Exercise instructions:
Output exactly the lines from the one holding "have hD := hasDerivAt_besselJ 1 x" through the final line of the entries.

Data for analysis:
#####

import Literature.Analysis.FunctionSpaces.BesselJProofs
import Mathlib.Analysis.Calculus.MeanValue
import Mathlib.Analysis.SpecialFunctions.Log.Deriv
import Mathlib.Analysis.SpecialFunctions.Pow.Real
import HarnessLib

/-!
# The variation of the Bessel–exponential weight `g(n) = n^{-1/2} e^{-2πny} J₁(4π√(mn)/c)`

Topic `Literature/NumberTheory/LFunctions` (cell landau-siegel / ls-inputs, input I2 =
`bettin2017_theorem11_primeLevel`, line `hecke_afe_petersson`, stub S4 `stub_offDiagonal`): after
opening the Kloosterman sum in the off-diagonal term of Bettin 2017, Thm. 1.1 (prime level, weight 2,
`q = 1`, `α = 0`) one bounds `Σ_n e(na/c) g(n)` by partial summation, which needs the total
variation of `g` (`m ≥ 1`, `c > 0`, `y > 0`). Proved here: `abs_besselJ_one_sub_le` (`J₁` is
`3/2`-Lipschitz on `(0,∞)`: DLMF 10.6.2, 10.14.1, 10.14.4), `abs_besselWeight_le`
(`|g(n)| ≤ (2π√m/c)e^{-2πny}`), `abs_besselWeight_succ_sub_le`, `summable_abs_besselWeight_sub`
(`Σ_n |g(n+1) − g(n)| ≤ 2π(3 + 2Λ(y))√m/c`, `Λ(y) = −log(1 − e^{−2πy})`), `tendsto_besselWeight`.
The weight is written out in every statement (no definition); everything is proved.
-/

noncomputable section

open scoped Real
open Filter Topology Finset
open Literature.Analysis.FunctionSpaces

namespace Literature.NumberTheory.LFunctions.Bettin2017

/-! ### `J₁` is `3/2`-Lipschitz on `(0, ∞)` -/

/-- For `x > 0`: `J₁'(x) = J₀(x) − J₁(x)/x` (DLMF 10.6.2: `(xJ₁)' = xJ₀`). [cite: DLMF, 10.6.2] -/
theorem hasDerivAt_besselJ_one {x : ℝ} (hx : 0 < x) :
    HasDerivAt (besselJ 1) (besselJ 0 x - besselJ 1 x / x) x := by
  have hD := hasDerivAt_besselJ 1 x
  set D := ∑' k, deriv (fun y ↦ besselJTerm 1 y k) x with hDdef
  have hprod : HasDerivAt (fun y ↦ y * besselJ 1 y) (1 * besselJ 1 x + x * D) x :=
    (hasDerivAt_id' x).mul hD
  have huniq := hprod.unique (hasDerivAt_mul_besselJ_one x)
  have hDeq : D = besselJ 0 x - besselJ 1 x / x := by
    field_simp
    linarith
  rwa [hDeq] at hD

/-- `|J₁'(x)| ≤ 3/2` for `x > 0` (`|J₀| ≤ 1`, `|J₁(x)| ≤ x/2`; DLMF 10.14.1, 10.14.4).
[cite: DLMF, 10.14.1 and 10.14.4] -/
theorem abs_deriv_besselJ_one_le {x : ℝ} (hx : 0 < x) : |deriv (besselJ 1) x| ≤ 3 / 2 := by
  rw [(hasDerivAt_besselJ_one hx).deriv]
  have h0 := abs_le.mp (abs_besselJ_zero_le_one_holds x)
  have h1 := abs_le.mp (abs_besselJ_one_le_half_mul hx.le)
  have h2 : |besselJ 1 x / x| ≤ 1 / 2 := by
    rw [abs_div, abs_of_pos hx, div_le_iff₀ hx]
    have := abs_besselJ_one_le_half_mul hx.le
    linarith
  have h2' := abs_le.mp h2
  rw [abs_le]
  constructor <;> linarith [h0.1, h0.2, h2'.1, h2'.2]

/-- **`J₁` is `3/2`-Lipschitz on `(0, ∞)`**: `|J₁(b) − J₁(a)| ≤ (3/2)(b − a)` for `0 < a ≤ b`
(mean value theorem with DLMF 10.6.2, 10.14.1, 10.14.4). [cite: DLMF, 10.6.2 with 10.14.1 and 10.14.4] -/
theorem abs_besselJ_one_sub_le {a b : ℝ} (ha : 0 < a) (hab : a ≤ b) :
    |besselJ 1 b - besselJ 1 a| ≤ 3 / 2 * (b - a) := by
  rcases eq_or_lt_of_le hab with rfl | hlt
  · simp
  have hdiff : DifferentiableOn ℝ (besselJ 1) (Set.Icc a b) :=
    (differentiable_besselJ 1).differentiableOn
  have hbound : ∀ x ∈ Set.Ico a b, ‖derivWithin (besselJ 1) (Set.Icc a b) x‖ ≤ 3 / 2 := by
    intro x hx
    have hx0 : 0 < x := lt_of_lt_of_le ha hx.1
    rw [((differentiable_besselJ 1) x).derivWithin
      (uniqueDiffOn_Icc hlt x (Set.Ico_subset_Icc_self hx)), Real.norm_eq_abs]
    exact abs_deriv_besselJ_one_le hx0
  have key := norm_image_sub_le_of_norm_deriv_le_segment hdiff hbound b
    (Set.right_mem_Icc.mpr hab)
  rwa [Real.norm_eq_abs] at key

#####

Result below:
  have hD := hasDerivAt_besselJ 1 x
  set D := ∑' k, deriv (fun y ↦ besselJTerm 1 y k) x with hDdef
  have hprod : HasDerivAt (fun y ↦ y * besselJ 1 y) (1 * besselJ 1 x + x * D) x :=
    (hasDerivAt_id' x).mul hD
  have huniq := hprod.unique (hasDerivAt_mul_besselJ_one x)
  have hDeq : D = besselJ 0 x - besselJ 1 x / x := by
    field_simp
    linarith
  rwa [hDeq] at hD

/-- `|J₁'(x)| ≤ 3/2` for `x > 0` (`|J₀| ≤ 1`, `|J₁(x)| ≤ x/2`; DLMF 10.14.1, 10.14.4).
[cite: DLMF, 10.14.1 and 10.14.4] -/
theorem abs_deriv_besselJ_one_le {x : ℝ} (hx : 0 < x) : |deriv (besselJ 1) x| ≤ 3 / 2 := by
  rw [(hasDerivAt_besselJ_one hx).deriv]
  have h0 := abs_le.mp (abs_besselJ_zero_le_one_holds x)
  have h1 := abs_le.mp (abs_besselJ_one_le_half_mul hx.le)
  have h2 : |besselJ 1 x / x| ≤ 1 / 2 := by
    rw [abs_div, abs_of_pos hx, div_le_iff₀ hx]
    have := abs_besselJ_one_le_half_mul hx.le
    linarith
  have h2' := abs_le.mp h2
  rw [abs_le]
  constructor <;> linarith [h0.1, h0.2, h2'.1, h2'.2]

/-- **`J₁` is `3/2`-Lipschitz on `(0, ∞)`**: `|J₁(b) − J₁(a)| ≤ (3/2)(b − a)` for `0 < a ≤ b`
(mean value theorem with DLMF 10.6.2, 10.14.1, 10.14.4). [cite: DLMF, 10.6.2 with 10.14.1 and 10.14.4] -/
theorem abs_besselJ_one_sub_le {a b : ℝ} (ha : 0 < a) (hab : a ≤ b) :
    |besselJ 1 b - besselJ 1 a| ≤ 3 / 2 * (b - a) := by
  rcases eq_or_lt_of_le hab with rfl | hlt
  · simp
  have hdiff : DifferentiableOn ℝ (besselJ 1) (Set.Icc a b) :=
    (differentiable_besselJ 1).differentiableOn
  have hbound : ∀ x ∈ Set.Ico a b, ‖derivWithin (besselJ 1) (Set.Icc a b) x‖ ≤ 3 / 2 := by
    intro x hx
    have hx0 : 0 < x := lt_of_lt_of_le ha hx.1
    rw [((differentiable_besselJ 1) x).derivWithin
      (uniqueDiffOn_Icc hlt x (Set.Ico_subset_Icc_self hx)), Real.norm_eq_abs]
    exact abs_deriv_besselJ_one_le hx0
  have key := norm_image_sub_le_of_norm_deriv_le_segment hdiff hbound b
    (Set.right_mem_Icc.mpr hab)
  rwa [Real.norm_eq_abs] at key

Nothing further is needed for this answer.